Figure 1

The speciation theory of cancer. This theory postulates that carcinogens or spontaneous events induce aneuploidy, namely losses or gains of entire chromosomes or parts of chromosomes at rates, termed m1. By unbalancing thousands of genes aneuploidy automatically destabilizes the karyotype, and thus catalyzes random karyotypic variations at aneuploidy-dependent rates, termed m2. Selections of variants with proliferative phenotypes form non-clonal hyperplasias* with persistently varying karyotypes. Variants without proliferative phenotypes perish. Very rare karyotypic variations form new cancer species with individual clonal karyotypes at very low rates, termed m3. Despite destabilization by their congenital aneuploidies, cancer karyotypes are stabilized within narrow margins of variation by clonal selections for cancer-specific autonomy of growth.

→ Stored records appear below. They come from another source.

import Summits.Ventures.HodgeRepro2.T5HeckeDoubleCoset

/-!
# Hecke eigenvalues of one-dimensional representations: `T_g ↦ Σ_{xK ∈ KgK/K} χ(x)`

Kernel annex of the Tier-5 record (blind lane).  For an unramified character `χ` of `G`
(`χ : G →* kˣ` trivial on `K`), the line `k` with `G` acting through `χ` is `K`-spherical and the
double-coset operator `T_g = 1_{KgK}` of `T5HeckeDoubleCoset` acts on it by the scalar
`Σ_{xK ∈ KgK/K} χ(x)`; for the trivial character this is the degree `#(KgK/K)`, and when
`KgK = gK` (e.g. `G = F^×`, `K = O^×`, `g = ϖ`) it is `χ(g)` — the Satake parameter of an
unramified character of a torus.

* `lineRep χ : Representation k G k`, `lineRep_apply`;
* `mem_invariants_lineRep` — `k = (lineRep χ)^K` when `χ|_K = 1`;
* `cosetChar χ hχ : G ⧸ K → k` — `χ` descended to `G ⧸ K`;
* `heckeSMul_doubleCosetOp_lineRep` — `T_g • v = (Σ_{x ∈ KgK/K} χ(x)) • v`;
* `heckeSMul_doubleCosetOp_trivial` — on the trivial representation `T_g • v = #(KgK/K) • v`;
* `heckeSMul_doubleCosetOp_lineRep_of_orbit_eq_singleton` — `KgK = gK ⇒ T_g • v = χ(g) • v`.

What stays prose: the identification of the unramified characters of the record's tori with
`χ : G →* kˣ` trivial on `K`; the printed theorems.
-/

namespace Summit.Ventures.HodgeRepro2.T5HeckeCharacterEigenvalue

open T5HeckePermutationModule T5HeckeDoubleCoset LevelPositivity

variable {G : Type*} [Group G] {k : Type*} [Field k] {K : Subgroup G}

/-- The one-dimensional representation of `G` on `k` through the character `χ : G →* kˣ`. -/
def lineRep (χ : G →* kˣ) : Representation k G k where
  toFun g := (χ g : k) • LinearMap.id
  map_one' := by simp only [map_one, Units.val_one, one_smul]; rfl
  map_mul' g h := by
    ext
    simp only [map_mul, Units.val_mul, LinearMap.smul_apply, LinearMap.id_apply, Module.End.mul_apply,
      smul_eq_mul, mul_assoc]

/-- `lineRep χ g x = χ(g) * x`. -/
theorem lineRep_apply (χ : G →* kˣ) (g : G) (x : k) : lineRep χ g x = (χ g : k) * x := by
  simp only [lineRep, MonoidHom.coe_mk, OneHom.coe_mk, LinearMap.smul_apply, LinearMap.id_apply,
    smul_eq_mul]

/-- For `χ` trivial on `K`, every `x ∈ k` is `K`-fixed. -/
theorem mem_invariants_lineRep (χ : G →* kˣ) (hχ : ∀ κ ∈ K, χ κ = 1) (x : k) :
    x ∈ invariants (lineRep χ) K := by
  rw [mem_invariants_iff]
  intro κ hκ
  rw [lineRep_apply, hχ κ hκ, Units.val_one, one_mul]

/-- `(lineRep χ)^K = ⊤` for `χ` trivial on `K`. -/
theorem invariants_lineRep_eq_top (χ : G →* kˣ) (hχ : ∀ κ ∈ K, χ κ = 1) :
    invariants (lineRep χ) K = ⊤ :=
  eq_top_iff.2 fun x _ => mem_invariants_lineRep χ hχ x

/-- `χ` descended to `G ⧸ K` (for `χ` trivial on `K`). -/
def cosetChar (χ : G →* kˣ) (hχ : ∀ κ ∈ K, χ κ = 1) : G ⧸ K → k :=
  Quotient.lift (fun x : G => (χ x : k)) (fun x y hxy => by
    have hxy' : x⁻¹ * y ∈ K := QuotientGroup.leftRel_apply.1 hxy
    have h := hχ _ hxy'
    rw [map_mul, map_inv, inv_mul_eq_one] at h
    rw [h])

/-- `cosetChar χ hχ (xK) = χ(x)`. -/
theorem cosetChar_mk (χ : G →* kˣ) (hχ : ∀ κ ∈ K, χ κ = 1) (x : G) :
    cosetChar χ hχ (x : G ⧸ K) = (χ x : k) := rfl

/-- The orbit map of `v ∈ (lineRep χ)^K` is `xK ↦ χ(x) * v`. -/
theorem orbitMap_lineRep (χ : G →* kˣ) (hχ : ∀ κ ∈ K, χ κ = 1) (v : k)
    (hv : v ∈ invariants (lineRep χ) K) (x : G ⧸ K) :
    orbitMap (lineRep χ) v hv x = cosetChar χ hχ x * v := by
  induction x using QuotientGroup.induction_on with
  | H x => rw [orbitMap_mk, lineRep_apply, cosetChar_mk]

/-- **The Hecke eigenvalue of an unramified character**: `T_g • v = (Σ_{xK ∈ KgK/K} χ(x)) * v`. -/
theorem heckeSMul_doubleCosetOp_lineRep (χ : G →* kˣ) (hχ : ∀ κ ∈ K, χ κ = 1) (g : G)
    [Finite (MulAction.orbit K ((g : G) : G ⧸ K))] (v : invariants (lineRep χ) K) :
    (heckeSMul (lineRep χ) (doubleCosetOp k K g) v : k) =
      (∑ᶠ x ∈ MulAction.orbit K ((g : G) : G ⧸ K), cosetChar χ hχ x) * (v : k) := by
  rw [heckeSMul_doubleCosetOp]
  simp only [orbitMap_lineRep χ hχ (v : k) v.2]
  rw [finsum_mem_eq_finite_toFinset_sum _ (Set.toFinite _),
    finsum_mem_eq_finite_toFinset_sum _ (Set.toFinite _), Finset.sum_mul]

/-- The trivial character: `T_g` acts on the trivial representation by its degree `#(KgK/K)`. -/
theorem heckeSMul_doubleCosetOp_lineRep_one (g : G)
    [Finite (MulAction.orbit K ((g : G) : G ⧸ K))] (v : invariants (lineRep (1 : G →* kˣ)) K) :
    (heckeSMul (lineRep (1 : G →* kˣ)) (doubleCosetOp k K g) v : k) =
      ((MulAction.orbit K ((g : G) : G ⧸ K)).ncard : k) * (v : k) := by
  rw [heckeSMul_doubleCosetOp_lineRep (1 : G →* kˣ) (fun _ _ => rfl) g v]
  congr 1
  have : ∀ x : G ⧸ K, cosetChar (1 : G →* kˣ) (fun _ _ => rfl) x = 1 := fun x => by
    induction x using QuotientGroup.induction_on with
    | H x => rw [cosetChar_mk, MonoidHom.one_apply, Units.val_one]
  simp only [this]
  rw [finsum_mem_eq_finite_toFinset_sum _ (Set.toFinite _), Finset.sum_const, nsmul_eq_mul,
    mul_one, Set.ncard_eq_toFinset_card _ (Set.toFinite _)]

/-- When the double coset `KgK` is the single coset `gK` (the torus case `K g K = g K`), `T_g` acts
on `lineRep χ` by `χ(g)` — the Satake parameter of the unramified character. -/
theorem heckeSMul_doubleCosetOp_lineRep_of_orbit_eq_singleton (χ : G →* kˣ)
    (hχ : ∀ κ ∈ K, χ κ = 1) (g : G)
    (horb : MulAction.orbit K ((g : G) : G ⧸ K) = {((g : G) : G ⧸ K)})
    (v : invariants (lineRep χ) K) :
    haveI : Finite (MulAction.orbit K ((g : G) : G ⧸ K)) := by rw [horb]; infer_instance
    (heckeSMul (lineRep χ) (doubleCosetOp k K g) v : k) = (χ g : k) * (v : k) := by
  haveI : Finite (MulAction.orbit K ((g : G) : G ⧸ K)) := by rw [horb]; infer_instance
  rw [heckeSMul_doubleCosetOp_lineRep χ hχ g v]
  congr 1
  simp only [horb, finsum_mem_singleton, cosetChar_mk]

end Summit.Ventures.HodgeRepro2.T5HeckeCharacterEigenvalue
import Summits.HubbardSuperconductivity.HubbardSuperconductivity.Theorems.AnisotropyChordTransferFibre3Hole2Quarter

/-!
# Route `AnisotropyChord` / H0 rotor rung: HOLE₂(.75) at `L = 29` — kernel facts, part a (40 of the 119 `D₄`-classes)

KERNEL FACT for the twice-punctured `29 × 29` torus (zero data): the quarter-table interval Birman–Schwinger checker `Hole2.checkRepsQ`
(`…Fibre3Hole2Quarter`) accepts the listed separations at the certified constant `g_29 ≥ ¾ε₁(29)`, by ONE `decide +kernel`
(`maxHeartbeats 400000` pre-budgeted: the quarter Green table alone is ¾L³ interval operations, recomputed in each part).  The parts are
glued in `…Hole2L29` (`checkRepsQ_append`) and turned into `TwoHoleGap 29 (3/4·eps1 29)` by `Hole2.twoHoleGap_of_checkRepsQ`.
Prover seat `hubbard-h0-rotor-p3` g3; helper for stmt-HubbardSuperconductivity-19089 (`--supports`, helper class).
WHAT THIS IS NOT: nothing here proves superconductivity in the Hubbard model (rotor TARGET as worded stays FALSE, g15 verdict);
kernel facts for ONE input (HOLE₂(.75) at one `L`) of ONE conditional reduction (rung 19089). Tree imports only; no sorry, no `native_decide`.
-/

set_option linter.dupNamespace false
set_option autoImplicit false

namespace Summit.HubbardSuperconductivity.HubbardSuperconductivity.Theorems.AnisotropyChord.Transfer.Fibre3

namespace Hole2

/-- `D₄`-representatives of the nonzero separations of the `29 × 29` torus, part a. [folklore] -/
def reps29a : List (ℕ × ℕ) := [(1, 0), (1, 1), (2, 0), (2, 1), (2, 2), (3, 0), (3, 1), (3, 2), (3, 3), (4, 0), (4, 1), (4, 2), (4, 3), (4, 4), (5, 0), (5, 1), (5, 2), (5, 3), (5, 4), (5, 5), (6, 0), (6, 1), (6, 2), (6, 3), (6, 4), (6, 5), (6, 6), (7, 0), (7, 1), (7, 2), (7, 3), (7, 4), (7, 5), (7, 6), (7, 7), (8, 0), (8, 1), (8, 2), (8, 3), (8, 4)]

set_option maxHeartbeats 400000 in
/-- kernel fact: part a passes the quarter-table interval Birman–Schwinger test at `g_29 ≥ ¾ε₁(29)`. [folklore] -/
theorem checkRepsQ_29a : checkRepsQ 29 reps29a = true := by
  decide +kernel

end Hole2

end Summit.HubbardSuperconductivity.HubbardSuperconductivity.Theorems.AnisotropyChord.Transfer.Fibre3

Within these margins cancer karyotypes are clonally flexible at aneuploidy-dependent rates, termed [m2]. To generate new cancers all clonal aneusomies of cancers must be joined in single-steps, rather than gradually, because of the inherent instability of non-cancerous or pre-cancerous aneuploidy. Since this mechanism is very inefficient, it predicts long latent periods from carcinogens to cancers and individual clonal cancer karyotypes. *Hyperplasias are defined here according to the Oxford American Dictionary as “The enlargement of an organ or tissue caused by an increase in the reproductive rate of its cells, often as an initial stage in the development of cancer.”